Signal-noise filtering and hierarchical clustering was used to filter the constructs designed by Eterna participants to create a test set of constructs that were maximally distant from other test constructs. Heatmaps of datatype “deg_Mg_pH10”.
Figure 3.
Figure 3.
Deep learning strategies used in competition. (A) Public test vs. private test performance of all teams in Kaggle challenge. Black star: experimental error. Red star: DegScore baseline model. Orange star: DegScore-XGB model using DegScore featurization with XGBoost. Purple star: baseline kernel used by many top-performing teams. (B) Distance embedding used to represent nucleotide proximity to other nucleotides in secondary structure. (C) Schematic of the single neural net (NN) architecture used by the first place solution.
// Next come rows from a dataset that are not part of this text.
import Mathlib.Analysis.SpecialFunctions.Integrals.Basic
import Mathlib.Analysis.SpecialFunctions.Sqrt
import HarnessLib

/-!
# Caloric fixed point — part C: the time weight and three elementary integrals
(helpers of the line lead for `stub_caloricFixedPoint`, crux `SmallFieldUltracontractivity`,
item stmt-QuantumFields-8871, line `point-centred-axial-parabolic`)

* The polynomial time weight of the cut-off Duhamel step, `θ_s(τ) = 1 − (4(s−τ)/(3s))²`, with
  `θ_s(s/4) = 0`, `θ_s(s) = 1`, `0 ≤ θ_s ≤ 1` and `0 ≤ θ_s' = (32/(9s²))(s − τ)` on `[s/4, s]`
  (so that `θ_s'(τ)/(1 + s − τ) ≤ 32/(9s²)`: no logarithm in the free term).
* `∫₀ᵀ |m| e^{−cσm²} dσ ≤ √(T/c)` (the mass cross-term is paid by the massive decay of the free kernel),
  `∫₀ᵀ dσ/√(1+σ) ≤ 2√(1+T)` (the smoothing gain is integrable), both by the fundamental theorem of calculus.

Pure Mathlib.
-/

noncomputable section

namespace Summit.QuantumFields.QCD.Cruxes.SmallFieldUltracontractivity.PointCentredAxialParabolic

open MeasureTheory intervalIntegral Real

/-! ### The time weight `θ_s` -/

/-- `θ_s` is differentiable with derivative `(32/(9s²))(s − τ)`. -/
theorem hasDerivAt_timeWeight (s τ : ℝ) :
    HasDerivAt (fun τ : ℝ => 1 - (4 * (s - τ) / (3 * s)) ^ 2) (32 / (9 * s ^ 2) * (s - τ)) τ := by
  rcases eq_or_ne s 0 with rfl | hs
  · simp only [mul_zero, div_zero, zero_pow (two_ne_zero), sub_zero, zero_sub, mul_neg, zero_mul]
    simpa using hasDerivAt_const τ (1 : ℝ)
  · have h1 : HasDerivAt (fun τ : ℝ => 4 * (s - τ) / (3 * s)) (4 * -1 / (3 * s)) τ :=
      (((hasDerivAt_id' τ).const_sub s).const_mul 4).div_const (3 * s)
    have h2 := (h1.fun_pow 2).const_sub 1
    refine h2.congr_deriv ?_
    norm_num
    field_simp
    ring

/-- `θ_s(s) = 1`. -/
theorem timeWeight_self (s : ℝ) : 1 - (4 * (s - s) / (3 * s)) ^ 2 = 1 := by simp

/-- `θ_s(s/4) = 0` (`s ≠ 0`). -/
theorem timeWeight_quarter {s : ℝ} (hs : s ≠ 0) : 1 - (4 * (s - s / 4) / (3 * s)) ^ 2 = 0 := by
  field_simp
  ring

/-- On `[s/4, s]` (`s > 0`): `0 ≤ θ_s ≤ 1`. -/
theorem timeWeight_mem_Icc {s τ : ℝ} (hs : 0 < s) (h1 : s / 4 ≤ τ) (h2 : τ ≤ s) :
    0 ≤ 1 - (4 * (s - τ) / (3 * s)) ^ 2 ∧ 1 - (4 * (s - τ) / (3 * s)) ^ 2 ≤ 1 := by
  have hu0 : 0 ≤ 4 * (s - τ) / (3 * s) := div_nonneg (by linarith) (by linarith)
  have hu1 : 4 * (s - τ) / (3 * s) ≤ 1 := by
    rw [div_le_one (by linarith)]
    linarith
  have hsq : (4 * (s - τ) / (3 * s)) ^ 2 ≤ 1 := by nlinarith
  exact ⟨by linarith, by nlinarith⟩

/-- On `[s/4, s]` (`s > 0`): `0 ≤ θ_s' ≤ (32/(9s²))(s − τ)` (the second inequality is an equality) and
`θ_s'(τ) ≤ 32/(9 s²) · (1 + s − τ)`, so `θ_s'/(1 + s − τ) ≤ 32/(9s²)`. -/
theorem timeWeight_deriv_bounds {s τ : ℝ} (hs : 0 < s) (h2 : τ ≤ s) :
    0 ≤ 32 / (9 * s ^ 2) * (s - τ) ∧ 32 / (9 * s ^ 2) * (s - τ) / (1 + s - τ) ≤ 32 / (9 * s ^ 2) := by
  have hst : 0 ≤ s - τ := by linarith
  refine ⟨by positivity, ?_⟩
  rw [div_le_iff₀ (by linarith)]
  have : 0 ≤ 32 / (9 * s ^ 2) := by positivity
  nlinarith

/-! ### Three elementary integrals -/

/-- **The mass integral**: for `c > 0`, `T ≥ 0` and every real `m`,
`∫₀ᵀ |m| e^{−cσm²} dσ ≤ √(T/c)` (for `m ≠ 0` the integral is `(1 − e^{−cTm²})/(c|m|)`, and
`1 − e^{−y} ≤ min(1, y)`). -/
theorem integral_abs_mul_exp_neg_le {c T : ℝ} (hc : 0 < c) (hT : 0 ≤ T) (m : ℝ) :
    ∫ σ in (0:ℝ)..T, |m| * Real.exp (-(c * σ * m ^ 2)) ≤ Real.sqrt (T / c) := by
  rcases eq_or_ne m 0 with rfl | hm
  · simp only [abs_zero, zero_mul, intervalIntegral.integral_zero]
    positivity
  · have hm2 : 0 < m ^ 2 := by positivity
    have hcm : 0 < c * m ^ 2 := mul_pos hc hm2
    -- antiderivative `Φ(σ) = -e^{-c m² σ}/(c m²)` of `e^{-cσm²}`
    have hderiv : ∀ σ : ℝ, HasDerivAt (fun σ => -Real.exp (-(c * σ * m ^ 2)) / (c * m ^ 2))
        (Real.exp (-(c * σ * m ^ 2))) σ := by
      intro σ
      have h1 : HasDerivAt (fun σ : ℝ => -(c * σ * m ^ 2)) (-(c * m ^ 2)) σ :=
        ((((hasDerivAt_id' σ).const_mul c).mul_const (m ^ 2)).fun_neg).congr_deriv (by ring)
      have h2 := h1.exp
      have h3 := (h2.fun_neg).div_const (c * m ^ 2)
      refine h3.congr_deriv ?_
      field_simp
    have hint : ∫ σ in (0:ℝ)..T, Real.exp (-(c * σ * m ^ 2)) =
        (-Real.exp (-(c * T * m ^ 2)) / (c * m ^ 2)) - (-Real.exp (-(c * 0 * m ^ 2)) / (c * m ^ 2)) :=
      integral_eq_sub_of_hasDerivAt (fun σ _ => hderiv σ)
        ((Continuous.intervalIntegrable (by fun_prop) _ _))
    rw [intervalIntegral.integral_const_mul, hint]
    simp only [mul_zero, zero_mul, neg_zero, Real.exp_zero]
    have hval : |m| * (-Real.exp (-(c * T * m ^ 2)) / (c * m ^ 2) - -1 / (c * m ^ 2)) =
        (1 - Real.exp (-(c * T * m ^ 2))) / (c * |m|) := by
      have hm' : |m| ≠ 0 := abs_ne_zero.mpr hm
      have : m ^ 2 = |m| ^ 2 := (sq_abs m).symm
      rw [this]
      field_simp
      ring
    rw [hval]
    -- `1 - e^{-y} ≤ min 1 y` with `y = c T m²`
    set y := c * T * m ^ 2 with hy
    have hy0 : 0 ≤ y := by positivity
    have hA : 1 - Real.exp (-y) ≤ 1 := by linarith [Real.exp_pos (-y)]
    have hB : 1 - Real.exp (-y) ≤ y := by linarith [Real.add_one_le_exp (-y)]
    have hcm' : 0 < c * |m| := mul_pos hc (abs_pos.mpr hm)
    -- compare squares: `((1-e^{-y})/(c|m|))² ≤ (1/(c|m|))·(y/(c|m|)) = T/c`
    have hnonneg : 0 ≤ (1 - Real.exp (-y)) / (c * |m|) :=
      div_nonneg (by linarith [Real.exp_le_one_iff.mpr (by linarith : -y ≤ 0)]) hcm'.le
    rw [← Real.sqrt_sq hnonneg]
    refine Real.sqrt_le_sqrt ?_
    rw [div_pow, sq]
    have h1e : 0 ≤ 1 - Real.exp (-y) := by linarith [Real.exp_le_one_iff.mpr (by linarith : -y ≤ 0)]
    have hprod : (1 - Real.exp (-y)) * (1 - Real.exp (-y)) ≤ 1 * y :=
      mul_le_mul hA hB h1e zero_le_one
    calc (1 - Real.exp (-y)) * (1 - Real.exp (-y)) / (c * |m|) ^ 2
        ≤ 1 * y / (c * |m|) ^ 2 := div_le_div_of_nonneg_right hprod (by positivity)
      _ = T / c := by
          rw [hy, mul_pow, sq_abs]
          field_simp

/-- **The smoothing integral**: `∫₀ᵀ dσ/√(1+σ) ≤ 2√(1+T)` for `T ≥ 0`. -/
theorem integral_inv_sqrt_one_add_le {T : ℝ} (hT : 0 ≤ T) :
    ∫ σ in (0:ℝ)..T, 1 / Real.sqrt (1 + σ) ≤ 2 * Real.sqrt (1 + T) := by
  have hderiv : ∀ σ ∈ Set.uIcc (0:ℝ) T, HasDerivAt (fun σ => 2 * Real.sqrt (1 + σ)) (1 / Real.sqrt (1 + σ)) σ := by
    intro σ hσ
    rw [Set.uIcc_of_le hT] at hσ
    have hpos : 0 < 1 + σ := by linarith [hσ.1]
    have h1 : HasDerivAt (fun σ : ℝ => 1 + σ) 1 σ := (hasDerivAt_id' σ).const_add 1
    have h2 := (h1.sqrt hpos.ne').const_mul 2
    refine h2.congr_deriv ?_
    have : Real.sqrt (1 + σ) ≠ 0 := (Real.sqrt_pos.mpr hpos).ne'
    field_simp
  have hcont : ContinuousOn (fun σ : ℝ => 1 / Real.sqrt (1 + σ)) (Set.uIcc 0 T) := by
    rw [Set.uIcc_of_le hT]
    refine ContinuousOn.div continuousOn_const (by fun_prop) fun σ hσ => ?_
    exact (Real.sqrt_pos.mpr (by linarith [hσ.1])).ne'
  rw [integral_eq_sub_of_hasDerivAt hderiv (hcont.intervalIntegrable)]
  simp only [add_zero, Real.sqrt_one, mul_one]
  linarith [Real.sqrt_nonneg (1 + T)]

/-- **Registered form (stub `stub_timeIntegrals` of the crux item)**: the mass integral and the
smoothing integral of the caloric bootstrap. -/
theorem stub_timeIntegrals :
    ∀ (c T m : ℝ), 0 < c → 0 ≤ T →
      (∫ σ in (0:ℝ)..T, |m| * Real.exp (-(c * σ * m ^ 2)) ≤ Real.sqrt (T / c)) ∧
      (∫ σ in (0:ℝ)..T, 1 / Real.sqrt (1 + σ) ≤ 2 * Real.sqrt (1 + T)) :=
  fun _ _ m hc hT => ⟨integral_abs_mul_exp_neg_le hc hT m, integral_inv_sqrt_one_add_le hT⟩

end Summit.QuantumFields.QCD.Cruxes.SmallFieldUltracontractivity.PointCentredAxialParabolic

end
This solution combined two sets of features into a single NN architecture, which combined elements of classic RNNs and CNNs. (D) Schematic of the full solution pipeline for the second place solution. This solution combined single model neural networks, similar to the ones used for the first place solution, with more complex 2nd and 3rd level stacking using XGBoost as the higher level learner.
Figure 4.
Figure 4.
Deep-learning models can represent RNA-structure-based observables. (A) Representative structures from the best-predicted constructs from SHAPE modification (top row) and degradation at 10 mM Mg2+, pH 10, 1 day, 24 °C (Deg_Mg_pH10, bottom row). (B) Nullrecurrent model predictions and experimental signal, averaged over secondary structure motifs. (C) One failure mode for prediction came from constructs whose input secondary structure features were incorrectly predicted.
Figure 5.
Figure 5.
Kaggle models demonstrate improved performance in independent test of degradation of full-length mRNAs. (A) Overall mRNA degradation rate from PERSIST seq is driven by mRNA length. Kaggle models were therefore tested in their ability to predict length-averaged mRNA degradation. (B) Representative structures of two mRNAs of the same length that both encode Nanoluciferase, one with high degradation (“Yellowstone”, left) and low degradation (“LinearDesign-1”, right). (C) Prediction vectors were summed over nucleotides corresponding to the CDS region to compare to PERSIST-seq degradation rates, which account for degradation between two RT-PCR primers designed to capture degradation in the CDS region. (D) Length-normalized predictions from the Kaggle 1st place “Nullrecurrent” model and Kaggle 2nd place “Kazuki2” model show improved prediction over unpaired probabilities from ViennaRNA RNAfold and the DegScore linear regression model, and a version of the DegScore featurization with XGBoost training. Error bars represent standard error estimated from the PERSIST-seq experiment.